Each line that contains the word "into" is to be copied from the records below.

Segment Start: EXTRACTED RECORDS

import Literature.Geometry.Symplectic.SelfDualTripleFrame
import Literature.Geometry.Symplectic.OrigamiUnfoldingProofs
import Mathlib.Analysis.InnerProductSpace.Calculus
import HarnessLib

/-!
# Smooth dependence of the quaternionic frame of a wedge-orthonormal triple

Topic `Geometry/Symplectic`; namespace `Literature.Geometry.Symplectic`.  Theorems only; no named
fact, no `sorry`.  The frame `f = (x, I₁x, I₂x, I₃x)` and the coefficient `c(x) = η₁(x, I₁x)` of
`SelfDualTripleFrame.lean` are explicit rational expressions in the components of the triple
`(η₁, η₂, η₃)` (Pfaffian adjugates divided by Pfaffians).  Hence, along `C^∞` families
`η_k(θ)` with non-vanishing Pfaffians, the frame vectors and the coefficient are `C^∞` in `θ`
(`contDiff_frame_comp`, `contDiff_frameCoeff_comp`).  Building blocks: `contDiff_pfaffAdjCol_comp`,
`contDiff_pairMap_comp`, `contDiff_pairComplex_comp`, `contDiff_alt_two_comp₂` (a smooth family of
forms evaluated on smooth families of vectors).  This is the smoothness-in-parameters of the
pointwise construction of Perutz 2006, Lemma 2.1 (b), needed along a zero circle (§3).

## References

* T. Perutz, *Zero-sets of near-symplectic forms*, J. Symplectic Geom. 4 (2006), Lemma 2.1 (b)
  and §3. [Perutz2006]
-/

noncomputable section

open Set Function Module Literature.Geometry.Kaehler Literature.Topology.FourManifolds
open scoped ContDiff

namespace Literature.Geometry.Symplectic

variable {X : Type*} [NormedAddCommGroup X] [NormedSpace ℝ X]

/-! ### Vectors of `ℝ⁴` with smooth components; smooth evaluation -/

/-- A map into `ℝ⁴` with `C^∞` components `![f₀, f₁, f₂, f₃]` is `C^∞`. [folklore] -/
theorem contDiff_toLp_four {f₀ f₁ f₂ f₃ : X → ℝ} (h₀ : ContDiff ℝ ∞ f₀) (h₁ : ContDiff ℝ ∞ f₁)
    (h₂ : ContDiff ℝ ∞ f₂) (h₃ : ContDiff ℝ ∞ f₃) :
    ContDiff ℝ ∞ fun x ↦ (WithLp.toLp 2 ![f₀ x, f₁ x, f₂ x, f₃ x] : EuclideanSpace ℝ (Fin 4)) := by
  rw [contDiff_euclidean]
  intro i
  fin_cases i
  · simpa using h₀
  · simpa using h₁
  · simpa using h₂
  · simpa using h₃

/-- The coordinates of a smooth map into `ℝ⁴` are smooth. [folklore] -/
theorem contDiff_coord {u : X → EuclideanSpace ℝ (Fin 4)} (hu : ContDiff ℝ ∞ u) (k : Fin 4) :
    ContDiff ℝ ∞ fun x ↦ u x k :=
  contDiff_euclidean.1 hu k

/-- A smooth family of `2`-forms evaluated on fixed vectors is smooth. [folklore] -/
theorem contDiff_alt_two_comp {f : X → (EuclideanSpace ℝ (Fin 4)) [⋀^Fin 2]→L[ℝ] ℝ}
    (hf : ContDiff ℝ ∞ f) (m : Fin 2 → EuclideanSpace ℝ (Fin 4)) :
    ContDiff ℝ ∞ fun x ↦ f x m :=
  (contDiff_alt_two_eval m).comp hf

/-- Double expansion `η(u, v) = Σ_k (Σ_l −η(e_k, e_l) u_l) v_k`. [folklore] -/
theorem alt_two_sum_sum_coord (β : (EuclideanSpace ℝ (Fin 4)) [⋀^Fin 2]→L[ℝ] ℝ)
    (u v : EuclideanSpace ℝ (Fin 4)) :
    β ![u, v] = ∑ k, (∑ l, -(β ![stdVec k, stdVec l] * u l)) * v k := by
  rw [alt_two_sum_right]
  refine Finset.sum_congr rfl fun k _ ↦ ?_
  congr 1
  rw [alt_two_swap β (stdVec k) u, alt_two_sum_right, ← Finset.sum_neg_distrib]

/-- **A smooth family of `2`-forms evaluated on smooth families of vectors is smooth.**
[folklore] -/
theorem contDiff_alt_two_comp₂ {f : X → (EuclideanSpace ℝ (Fin 4)) [⋀^Fin 2]→L[ℝ] ℝ}
    {u v : X → EuclideanSpace ℝ (Fin 4)} (hf : ContDiff ℝ ∞ f) (hu : ContDiff ℝ ∞ u)
    (hv : ContDiff ℝ ∞ v) : ContDiff ℝ ∞ fun x ↦ f x ![u x, v x] := by
  have h : (fun x ↦ f x ![u x, v x]) =
      fun x ↦ ∑ k, (∑ l, -(f x ![stdVec k, stdVec l] * u x l)) * v x k := by
    funext x; exact alt_two_sum_sum_coord (f x) (u x) (v x)
  rw [h]
  refine ContDiff.sum fun k _ ↦ (ContDiff.sum fun l _ ↦ ?_).mul (contDiff_coord hv k)
  exact ((contDiff_alt_two_comp hf _).mul (contDiff_coord hu l)).neg

/-! ### The Pfaffian adjugate, the pair map and the pair complex structure -/

/-- **The Pfaffian adjugate columns of a smooth family are smooth** (their entries are
`±` components of the form). [folklore] -/
theorem contDiff_pfaffAdjCol_comp {f : X → (EuclideanSpace ℝ (Fin 4)) [⋀^Fin 2]→L[ℝ] ℝ}
    (hf : ContDiff ℝ ∞ f) (k : Fin 4) : ContDiff ℝ ∞ fun x ↦ pfaffAdjCol (f x) k := by
  have e := fun m ↦ contDiff_alt_two_comp hf m
  fin_cases k
  · simp only [pfaffAdjCol, Fin.zero_eta, Fin.isValue, Matrix.cons_val_zero]
    exact contDiff_toLp_four contDiff_const (e _) (e _).neg (e _)
  · simp only [pfaffAdjCol, Fin.mk_one, Fin.isValue, Matrix.cons_val_one, Matrix.cons_val_zero]
    exact contDiff_toLp_four (e _).neg contDiff_const (e _) (e _).neg
  · simp only [pfaffAdjCol, Fin.reduceFinMk, Fin.isValue, Matrix.cons_val]
    exact contDiff_toLp_four (e _) (e _).neg contDiff_const (e _)
  · simp only [pfaffAdjCol, Fin.reduceFinMk, Fin.isValue, Matrix.cons_val]
    exact contDiff_toLp_four (e _).neg (e _) (e _).neg contDiff_const

/-- **The pair map of smooth families is smooth**: `pairMap α β v = Σ_k β(v, e_k) adj_k(α)`.
[folklore] -/
theorem contDiff_pairMap_comp {f g : X → (EuclideanSpace ℝ (Fin 4)) [⋀^Fin 2]→L[ℝ] ℝ}
    (hf : ContDiff ℝ ∞ f) (hg : ContDiff ℝ ∞ g) (v : EuclideanSpace ℝ (Fin 4)) :
    ContDiff ℝ ∞ fun x ↦ pairMap (f x) (g x) v := by
  unfold pairMap
  exact ContDiff.sum fun k _ ↦ (contDiff_alt_two_comp hg _).smul (contDiff_pfaffAdjCol_comp hf k)

/-- **The pair complex structure of smooth families is smooth** where `Pf(α) ≠ 0`:
`pairComplex α β v = −Pf(α)⁻¹ pairMap α β v`. [cite: Perutz2006, Lemma 2.1 (b)] -/
theorem contDiff_pairComplex_comp {f g : X → (EuclideanSpace ℝ (Fin 4)) [⋀^Fin 2]→L[ℝ] ℝ}
    (hf : ContDiff ℝ ∞ f) (hg : ContDiff ℝ ∞ g) (hP : ∀ x, pfaffian (f x) ≠ 0)
    (v : EuclideanSpace ℝ (Fin 4)) : ContDiff ℝ ∞ fun x ↦ pairComplex (f x) (g x) v := by
  unfold pairComplex
  exact ((contDiff_pfaffian.comp hf).inv hP).neg.smul (contDiff_pairMap_comp hf hg v)

/-! ### The frame and its coefficient -/

/-- **The quaternionic frame of a smooth family of triples is smooth**: for `C^∞` families
`η₁, η₂, η₃` with non-vanishing Pfaffians, each frame vector
`frame η₁ η₂ η₃ x = (x, I₁x, I₂x, I₃x)` is `C^∞` in the parameter. [cite: Perutz2006, Lemma 2.1 (b)] -/
theorem contDiff_frame_comp {η₁ η₂ η₃ : X → (EuclideanSpace ℝ (Fin 4)) [⋀^Fin 2]→L[ℝ] ℝ}
    (h₁ : ContDiff ℝ ∞ η₁) (h₂ : ContDiff ℝ ∞ η₂) (h₃ : ContDiff ℝ ∞ η₃)
    (hP₁ : ∀ x, pfaffian (η₁ x) ≠ 0) (hP₂ : ∀ x, pfaffian (η₂ x) ≠ 0)
    (hP₃ : ∀ x, pfaffian (η₃ x) ≠ 0) (v : EuclideanSpace ℝ (Fin 4)) (i : Fin 4) :
    ContDiff ℝ ∞ fun x ↦ IsWedgeOrthonormalTriple.frame (η₁ x) (η₂ x) (η₃ x) v i := by
  fin_cases i
  · change ContDiff ℝ ∞ fun x ↦ v
    exact contDiff_const
  · change ContDiff ℝ ∞ fun x ↦ pairComplex (η₃ x) (η₂ x) v
    exact contDiff_pairComplex_comp h₃ h₂ hP₃ v
  · change ContDiff ℝ ∞ fun x ↦ pairComplex (η₁ x) (η₃ x) v
    exact contDiff_pairComplex_comp h₁ h₃ hP₁ v
  · change ContDiff ℝ ∞ fun x ↦ pairComplex (η₂ x) (η₁ x) v
    exact contDiff_pairComplex_comp h₂ h₁ hP₂ v

/-- **The frame coefficient `c(x) = η₁(x, I₁x)` of a smooth family of triples is smooth.**
[cite: Perutz2006, Lemma 2.1 (b)] -/
theorem contDiff_frameCoeff_comp {η₁ η₂ η₃ : X → (EuclideanSpace ℝ (Fin 4)) [⋀^Fin 2]→L[ℝ] ℝ}
    (h₁ : ContDiff ℝ ∞ η₁) (h₂ : ContDiff ℝ ∞ η₂) (h₃ : ContDiff ℝ ∞ η₃)
    (hP₃ : ∀ x, pfaffian (η₃ x) ≠ 0) (v : EuclideanSpace ℝ (Fin 4)) :
    ContDiff ℝ ∞ fun x ↦ IsWedgeOrthonormalTriple.frameCoeff (η₁ x) (η₂ x) (η₃ x) v := by
  change ContDiff ℝ ∞ fun x ↦ η₁ x ![v, pairComplex (η₃ x) (η₂ x) v]
  exact contDiff_alt_two_comp₂ h₁ contDiff_const (contDiff_pairComplex_comp h₃ h₂ hP₃ v)

/-- **The frame map `u ↦ Σ uᵢ fᵢ` applied to a smooth family of vectors is smooth** (jointly in
the triple and the coefficients). [cite: Perutz2006, Lemma 2.1 (b)] -/
theorem contDiff_sum_smul_frame_comp
    {η₁ η₂ η₃ : X → (EuclideanSpace ℝ (Fin 4)) [⋀^Fin 2]→L[ℝ] ℝ}
    (h₁ : ContDiff ℝ ∞ η₁) (h₂ : ContDiff ℝ ∞ η₂) (h₃ : ContDiff ℝ ∞ η₃)
    (hP₁ : ∀ x, pfaffian (η₁ x) ≠ 0) (hP₂ : ∀ x, pfaffian (η₂ x) ≠ 0)
    (hP₃ : ∀ x, pfaffian (η₃ x) ≠ 0) (v : EuclideanSpace ℝ (Fin 4)) {a : X → Fin 4 → ℝ}
    (ha : ∀ i, ContDiff ℝ ∞ fun x ↦ a x i) :
    ContDiff ℝ ∞ fun x ↦ ∑ i, a x i • IsWedgeOrthonormalTriple.frame (η₁ x) (η₂ x) (η₃ x) v i :=
  ContDiff.sum fun i _ ↦ (ha i).smul (contDiff_frame_comp h₁ h₂ h₃ hP₁ hP₂ hP₃ v i)

end Literature.Geometry.Symplectic

end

Segment End: EXTRACTED RECORDS

# RESULT OF THE EXERCISE
/-- A map into `ℝ⁴` with `C^∞` components `![f₀, f₁, f₂, f₃]` is `C^∞`. [folklore] -/
/-- The coordinates of a smooth map into `ℝ⁴` are smooth. [folklore] -/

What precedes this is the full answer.